Sunday 16 April 2017

Resurrection (1999)

Director: Russell Mulcahy
Writers: Brad Mirman and Christopher Lambert, from a story by Brad Mirman
Stars: Christopher Lambert, Robert Joy, Barbara Tyson, Rick Fox and Leland Orser

Index: Horror Movie Calendar.

In our modern consumerist culture, it’s easy to see the holiday of Easter like Bill Hicks described it: ‘commemorating the death and resurrection of Jesus by telling our children a giant bunny rabbit left chocolate eggs in the night.’ However, to Christians, it’s one of the cornerstones of the liturgical year, the end of one season and the beginning of another, and it’s serious stuff indeed. It follows the season of Lent, during the six weeks of which many Christians prepare for Easter by fasting or giving up something to symbolise sacrifice. Lent ends with Holy Week, which is rich with key events: Palm Sunday marks the triumphal entrance of Jesus into Jerusalem, Maundy Thursday remembers the Last Supper and Good Friday commemorates the crucifixion of Jesus. This all ends with Easter Sunday, which begins Eastertide with a great celebration, because it’s when Jesus rose from the dead after three days in the tomb. After Jesus’s birth, marked at Christmas, his resurrection is the most important event in the Christian year.

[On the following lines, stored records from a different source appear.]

import Literature.NumberTheory.Automorphic.UnitaryGroupUnipotentRationalBorelTwo
import Literature.NumberTheory.Automorphic.UnitaryGroupKernelClassUnipotent
import Literature.NumberTheory.Automorphic.UnitaryGroupTruncatedTraceClassKeyedSocketGlue
import HarnessLib

/-!
# The central socket of the trace formula for `U(J₂)`, CLOSED on a finite set of classes from a per-key row:
# `Σ_{i ∈ S, i central} p_i(0) = Σ_i 𝔟(ζ_i)`
(Rogawski, *Automorphic Representations of Unitary Groups in Three Variables* (1990), Prop. 7.3.1 (p. 97): for `G = U(2)`, `U(2) × U(1)`
the term of the unipotent class of a central `γ` is the sum of (a)–(d); Arthur, *The trace formula in invariant form*, Ann. of Math. 114
(1981), Prop. 2.3: `J^T_𝔬(f)` is a polynomial in `log T` and `J_𝔬(f)` its constant term.)

Topic `NumberTheory/Automorphic`; namespace `Literature.NumberTheory.Automorphic.UnitaryGroup`. THEOREMS ONLY over accepted tree modules
(no definition, no named fact, no instance, no notation, no `sorry`). H-side item (σ-u) «FINSET CLOSER OF THE CENTRAL SOCKET at `N = 2`» of
the T1-qs LAW 5 road of `Cruxes/H413/Lines/F0_T1InnerFormTraceIdentity.lean` (cell `pub/hodgecm-mathlib`, crux H413; census `CENSUS-LAWS-Hside`
§3; desk 14:52:31Z (b)) — the `N = 2` twin of ★ `UnitaryGroupCentralSocketClosed`, written HYPOTHESES-FIRST IN THE ROW so that the bookkeeping is
independent of the analytic assembly: the socket of ★-pending `UnitaryGroupArthurTraceTwoSockets` writes `J(f)` with a sum over the central
refined indices `i = (((X − z)²) ⊗ 𝔸_E, true)`, `z ∈ E¹` (★ `sum_filter_meetsBorel_eq_sum_central_add_sum_hyperbolic_two`); GIVEN a per-key row
`J^T_{i(ζ)}(f) = 𝔞(ζ)·log T + 𝔟(ζ)` for `T ≫ 0` (the conclusion of `truncatedTraceClass_central_eq_linear_of_parts_two` ∕ its `_cm` pin, with the
constants gathered into two functions `𝔞, 𝔟` of the key `ζ ∈ E¹`), ★ KEYED GLUE `exists_rep_sum_classPolynomial_eval_zero_eq` closes the socket.

* §1 `exists_ratOne_of_mem_filter_central_two` — a class of the central filter has a key `ζ ∈ E¹` with `i = (((X − ζ)²) ⊗ 𝔸_E, true)`;
  `borelRefine_charpoly_eq_central_two_iff` — the FIBRE LETTER of the socket's refined class map `cl♭` at the central class: the flag is automatic
  (★ `forall_exists_conj_mem_arithmeticBorel_of_charpoly_eq_sq_two`, Rogawski Prop. 3.9.1 at `N = 2`).
* §2 **`exists_rep_sum_filter_central_classPolynomial_eval_zero_two`** — for a finite set `S` of refined indices with class polynomials `P`
  (`hP`, the socket's letter) and a per-key row `hrow`: keys `zrep i ∈ E¹` on the central filter with `(((X − zrep i)²) ⊗ 𝔸_E, true) = i`,
  `P i = C 𝔞(zrep i) * X + C 𝔟(zrep i)` and **`Σ_{S.filter central} (P i).eval 0 = Σ_{S.filter central} 𝔟(zrep i)`**.

## References
* J. D. Rogawski, *Automorphic Representations of Unitary Groups in Three Variables*, Annals of Mathematics Studies 123 (1990), Prop. 7.3.1 (p. 97),
  §2.2–2.3 (pp. 13–14), Prop. 3.9.1 (p. 32) [Rogawski1990].
* J. Arthur, *The trace formula in invariant form*, Ann. of Math. 114 (1981), Prop. 2.3 [Arthur1981TraceFormulaInvariantForm].
-/

set_option autoImplicit false

noncomputable section

open MeasureTheory MeasureTheory.Measure NumberField IsDedekindDomain Set Polynomial Function
open scoped ENNReal NNReal MatrixGroups Classical

namespace Literature.NumberTheory.Automorphic

namespace UnitaryGroup

variable {F E : Type} [Field F] [NumberField F] [Field E] [NumberField E] [Algebra F E] {c : E ≃ₐ[F] E}

/-! ## §1 Keys of the central classes of `U(J₂)` and the fibre letter of the refined class map -/

section Key

omit [NumberField F] in
/-- **EVERY CLASS OF THE CENTRAL SOCKET OF `U(J₂)` HAS A KEY IN `E¹`.** If the refined index `i = (p, flag)` lies in the central filter of the
`N = 2` socket (`flag = true`, `p = (X − z)² ⊗ 𝔸_E` with `c z · z = 1`, ★ `sum_filter_meetsBorel_eq_sum_central_add_sum_hyperbolic_two`), then
`z = ζ ∈ E¹ = ratOne F E c` and `i = (((X − ζ)²) ⊗ 𝔸_E, true)` — the `hpq` letter of ★ KEYED GLUE. [cite: Rogawski1990, §2.2 (p. 13)]
[cite: Rogawski1990, Prop. 3.9.1 (p. 32)] -/
theorem exists_ratOne_of_mem_filter_central_two (S : Finset ((AdeleRing (𝓞 E) E)[X] × Bool))
    (i : (AdeleRing (𝓞 E) E)[X] × Bool) (_hi : i ∈ S)
    (hpi : (fun i : (AdeleRing (𝓞 E) E)[X] × Bool => i.2 = true ∧
        ∃ z : Eˣ, c (z : E) * (z : E) = 1 ∧ i.1 = ((X - C (z : E)) ^ 2).map (algebraMap E (AdeleRing (𝓞 E) E))) i) :
    ∃ ζ : ratOne F E c, True ∧
      ((((X - C (((ζ : Eˣ) : E))) ^ 2).map (algebraMap E (AdeleRing (𝓞 E) E))), true) = i := by
  obtain ⟨hi2, z, hz, hi1⟩ := hpi
  refine ⟨⟨z, (mem_ratOne_iff F E c z).2 (by rw [RingHom.coe_coe]; exact hz)⟩, trivial, ?_⟩
  exact Prod.ext hi1.symm hi2.symm

/-- **THE FIBRE LETTER `hcl` OF THE SOCKET'S CLASS MAP AT THE CENTRAL CLASS OF `U(J₂)`**: for the Borel-refined characteristic-polynomial class
map `cl♭ γ = (charpoly γ, [∃ δ ∈ G(F), δ γ δ⁻¹ ∈ B(F)])` and `ζ ∈ E¹`, `cl♭ γ = (((X − ζ)²).map, true) ↔ charpoly γ = ((X − ζ)²).map` — the flag is
automatic because EVERY rational element with characteristic polynomial `(X − ζ)²` is `G(F)`-conjugate into `B(F)` (★
`forall_exists_conj_mem_arithmeticBorel_of_charpoly_eq_sq_two`, Rogawski's Prop. 3.9.1 at `N = 2`). The `N = 2` twin of ★
`borelRefine_charpoly_eq_central_iff`. [cite: Rogawski1990, Prop. 3.9.1 (p. 32)] [cite: Rogawski1990, §2.2 (p. 13)] -/
theorem borelRefine_charpoly_eq_central_two_iff (ζ : ratOne F E c) (γ : (quasiSplit F E c 2).arithmeticSubgroup) :
    (fun γ : (quasiSplit F E c 2).arithmeticSubgroup =>
        (((adelicVal F E c 2 _ (γ : (quasiSplit F E c 2).Adelic) : GL (Fin 2) (AdeleRing (𝓞 E) E)) :
            Matrix (Fin 2) (Fin 2) (AdeleRing (𝓞 E) E)).charpoly,
          decide (∃ δ : (quasiSplit F E c 2).arithmeticSubgroup, δ * γ * δ⁻¹ ∈ arithmeticBorel F E c 2))) γ =
        (((X - C ((ζ : Eˣ) : E)) ^ 2).map (algebraMap E (AdeleRing (𝓞 E) E)), true) ↔
      ((adelicVal F E c 2 _ (γ : (quasiSplit F E c 2).Adelic) : GL (Fin 2) (AdeleRing (𝓞 E) E)) :
          Matrix (Fin 2) (Fin 2) (AdeleRing (𝓞 E) E)).charpoly =
        ((X - C ((ζ : Eˣ) : E)) ^ 2).map (algebraMap E (AdeleRing (𝓞 E) E)) := by
  simp only [Prod.mk.injEq, decide_eq_true_eq]
  exact ⟨fun h => h.1, fun h => ⟨h, forall_exists_conj_mem_arithmeticBorel_of_charpoly_eq_sq_two (conj_mul_self_of_ratOne ζ) γ h⟩⟩

end Key

/-! ## §2 The central socket closed from a per-key row -/

section Closer

variable [MeasurableSpace (adelicUnipotent F E c 2)]
  {μ : Measure (quasiSplit F E c 2).automorphicQuotient}
  {ν : Measure (adelicUnipotent F E c 2)} {𝓕 : Set (adelicUnipotent F E c 2)}
  {f : (quasiSplit F E c 2).Adelic → ℂ}

/-- **THE CENTRAL SOCKET OF `U(J₂)`, CLOSED ON A FINITE SET OF CLASSES FROM A PER-KEY ROW** [Rogawski1990, Prop. 7.3.1 (p. 97)]. For an automorphic
measure `μ`, Haar data `ν, 𝓕` of `N(𝔸_F)`, `f`, a finite set `S` of refined indices with class polynomials `P` such that
`J^T_i(f) = P_i(log T)` for `T ≫ 0` (`i ∈ S`; the socket's letter `hP`, class map = the Borel-refined characteristic polynomial `cl♭`), and a
PER-KEY ROW `hrow`: for every `ζ ∈ E¹`, `J^T_{i(ζ)}(f) = 𝔞(ζ)·log T + 𝔟(ζ)` for `T ≫ 0` at `i(ζ) = (((X − ζ)²) ⊗ 𝔸_E, true)` (the conclusion of the
(σ-u) per-class Tate assembly `truncatedTraceClass_central_eq_linear_of_parts_two` with its constants gathered into `𝔞, 𝔟 : E¹ → ℂ`): there are
keys `zrep i ∈ E¹` on the central filter with `(((X − zrep i)²) ⊗ 𝔸_E, true) = i`, the class polynomials are `P i = C 𝔞(zrep i) * X + C 𝔟(zrep i)`,
and **`Σ_{S.filter central} P_i(0) = Σ_{S.filter central} 𝔟(zrep i)`** — ★ KEYED GLUE `exists_rep_sum_classPolynomial_eval_zero_eq` at the key
type `E¹`, `hpq` = §1. This is the `closerC`-shaped hypothesis of the `N = 2` sockets skeleton at `κc := ratOne F E c`, `Bc := 𝔟`.
[cite: Rogawski1990, Prop. 7.3.1 (p. 97)] [cite: Arthur1981TraceFormulaInvariantForm, Prop. 2.3] -/
theorem exists_rep_sum_filter_central_classPolynomial_eval_zero_two {𝔞 𝔟 : ratOne F E c → ℂ}
    (hrow : ∀ ζ : ratOne F E c, ∃ T₁ : ℝ≥0, ∀ T : ℝ≥0, T₁ < T →
      truncatedTraceClass μ ν 𝓕 T
          (fun γ : (quasiSplit F E c 2).arithmeticSubgroup =>
            (((adelicVal F E c 2 _ (γ : (quasiSplit F E c 2).Adelic) : GL (Fin 2) (AdeleRing (𝓞 E) E)) :
                Matrix (Fin 2) (Fin 2) (AdeleRing (𝓞 E) E)).charpoly,
              decide (∃ δ : (quasiSplit F E c 2).arithmeticSubgroup, δ * γ * δ⁻¹ ∈ arithmeticBorel F E c 2)))
          ((((X - C (((ζ : Eˣ) : E))) ^ 2).map (algebraMap E (AdeleRing (𝓞 E) E))), true) f =
        𝔞 ζ * ((Real.log (T : ℝ) : ℝ) : ℂ) + 𝔟 ζ)
    (S : Finset ((AdeleRing (𝓞 E) E)[X] × Bool)) (P : (AdeleRing (𝓞 E) E)[X] × Bool → ℂ[X])
    (hP : ∀ i ∈ S, ∃ T₀ : ℝ≥0, ∀ T : ℝ≥0, T₀ < T →
      truncatedTraceClass μ ν 𝓕 T
          (fun γ : (quasiSplit F E c 2).arithmeticSubgroup =>
            (((adelicVal F E c 2 _ (γ : (quasiSplit F E c 2).Adelic) : GL (Fin 2) (AdeleRing (𝓞 E) E)) :
                Matrix (Fin 2) (Fin 2) (AdeleRing (𝓞 E) E)).charpoly,
              decide (∃ δ : (quasiSplit F E c 2).arithmeticSubgroup, δ * γ * δ⁻¹ ∈ arithmeticBorel F E c 2)))
          i f = (P i).eval ((Real.log (T : ℝ) : ℝ) : ℂ)) :
    ∃ zrep : (AdeleRing (𝓞 E) E)[X] × Bool → ratOne F E c,
      (∀ i ∈ S.filter (fun i : (AdeleRing (𝓞 E) E)[X] × Bool => i.2 = true ∧
        ∃ z : Eˣ, c (z : E) * (z : E) = 1 ∧ i.1 = ((X - C (z : E)) ^ 2).map (algebraMap E (AdeleRing (𝓞 E) E))),
        ((((X - C (((zrep i : Eˣ) : E))) ^ 2).map (algebraMap E (AdeleRing (𝓞 E) E))), true) = i) ∧
      (∀ i ∈ S.filter (fun i : (AdeleRing (𝓞 E) E)[X] × Bool => i.2 = true ∧
        ∃ z : Eˣ, c (z : E) * (z : E) = 1 ∧ i.1 = ((X - C (z : E)) ^ 2).map (algebraMap E (AdeleRing (𝓞 E) E))),
        P i = C (𝔞 (zrep i)) * X + C (𝔟 (zrep i))) ∧
      ∑ i ∈ S.filter (fun i : (AdeleRing (𝓞 E) E)[X] × Bool => i.2 = true ∧
        ∃ z : Eˣ, c (z : E) * (z : E) = 1 ∧ i.1 = ((X - C (z : E)) ^ 2).map (algebraMap E (AdeleRing (𝓞 E) E))),
          (P i).eval 0 =
        ∑ i ∈ S.filter (fun i : (AdeleRing (𝓞 E) E)[X] × Bool => i.2 = true ∧
          ∃ z : Eˣ, c (z : E) * (z : E) = 1 ∧ i.1 = ((X - C (z : E)) ^ 2).map (algebraMap E (AdeleRing (𝓞 E) E))),
            𝔟 (zrep i) := by
  obtain ⟨rep, hkey, hlin, hsum⟩ := exists_rep_sum_classPolynomial_eval_zero_eq S
    (fun i : (AdeleRing (𝓞 E) E)[X] × Bool => i.2 = true ∧
        ∃ z : Eˣ, c (z : E) * (z : E) = 1 ∧ i.1 = ((X - C (z : E)) ^ 2).map (algebraMap E (AdeleRing (𝓞 E) E)))
    (fun ζ : ratOne F E c => ((((X - C (((ζ : Eˣ) : E))) ^ 2).map (algebraMap E (AdeleRing (𝓞 E) E))), true))
    (fun _ => True) (fun i hi hpi => exists_ratOne_of_mem_filter_central_two S i hi hpi)
    (a := 𝔞) (b := 𝔟) (fun ζ _ => hrow ζ) P hP
  exact ⟨rep, fun i hi => (hkey i hi).2, hlin, hsum⟩

end Closer

end UnitaryGroup

end Literature.NumberTheory.Automorphic

end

In fact, it’s so important that people have been arguing about it for millennia: what theological significance it bears, its tie to the Jewish holiday of Passover and even the date on which it should be celebrated. Controversies over when the correct date should be date back to the second century and trawl in the First Council of Nicaea and the Synod of Whitby. Things only got worse when the western world shifted from the Julian to the Gregorian calendar and they’re not even squared away yet. As recently as 1997, the World Council of Churches proposed reform, suggesting that Easter should be celebrated on the ‘first Sunday following the first astronomical full moon following the astronomical vernal equinox, as determined from the meridian of Jerusalem.’ Had that been adopted, it would have taken effect in 2001, a rare year in which the Western and Orthodox dates for Easter coincided. The fact is that it wasn’t adopted and people will continue to argue about it for the foreseeable future.

Given this history, it’s almost surprising that we haven’t seen a whole bunch of religious horror movies revolving around Easter; after all, death, resurrection and immortality are popular subjects for both lunatics and Hollywood screenwriters. Well, here’s an interesting such attempt, made by some interesting people who seem to work well together. The story was conjured up by Brad Mirman, who wrote and directed the memorable comedy Crime Spree in 2003. He’s known more as a writer than a director, with a string of screenplays to his name of films that starred Christopher Lambert: Knight Moves, Gideon and Highlander III: The Sorcerer for starters; Lambert co-wrote this one with him and stars in it himself. The director is Russell Mulcahy, who had made him famous with the original Highlander and infamous with its inept sequel, Highlander II: The Quickening (which Mirman will be ecstatic to say he had nothing to do with). It’s fair to say that this isn’t as original as the former but is a good shot at redemption for the latter.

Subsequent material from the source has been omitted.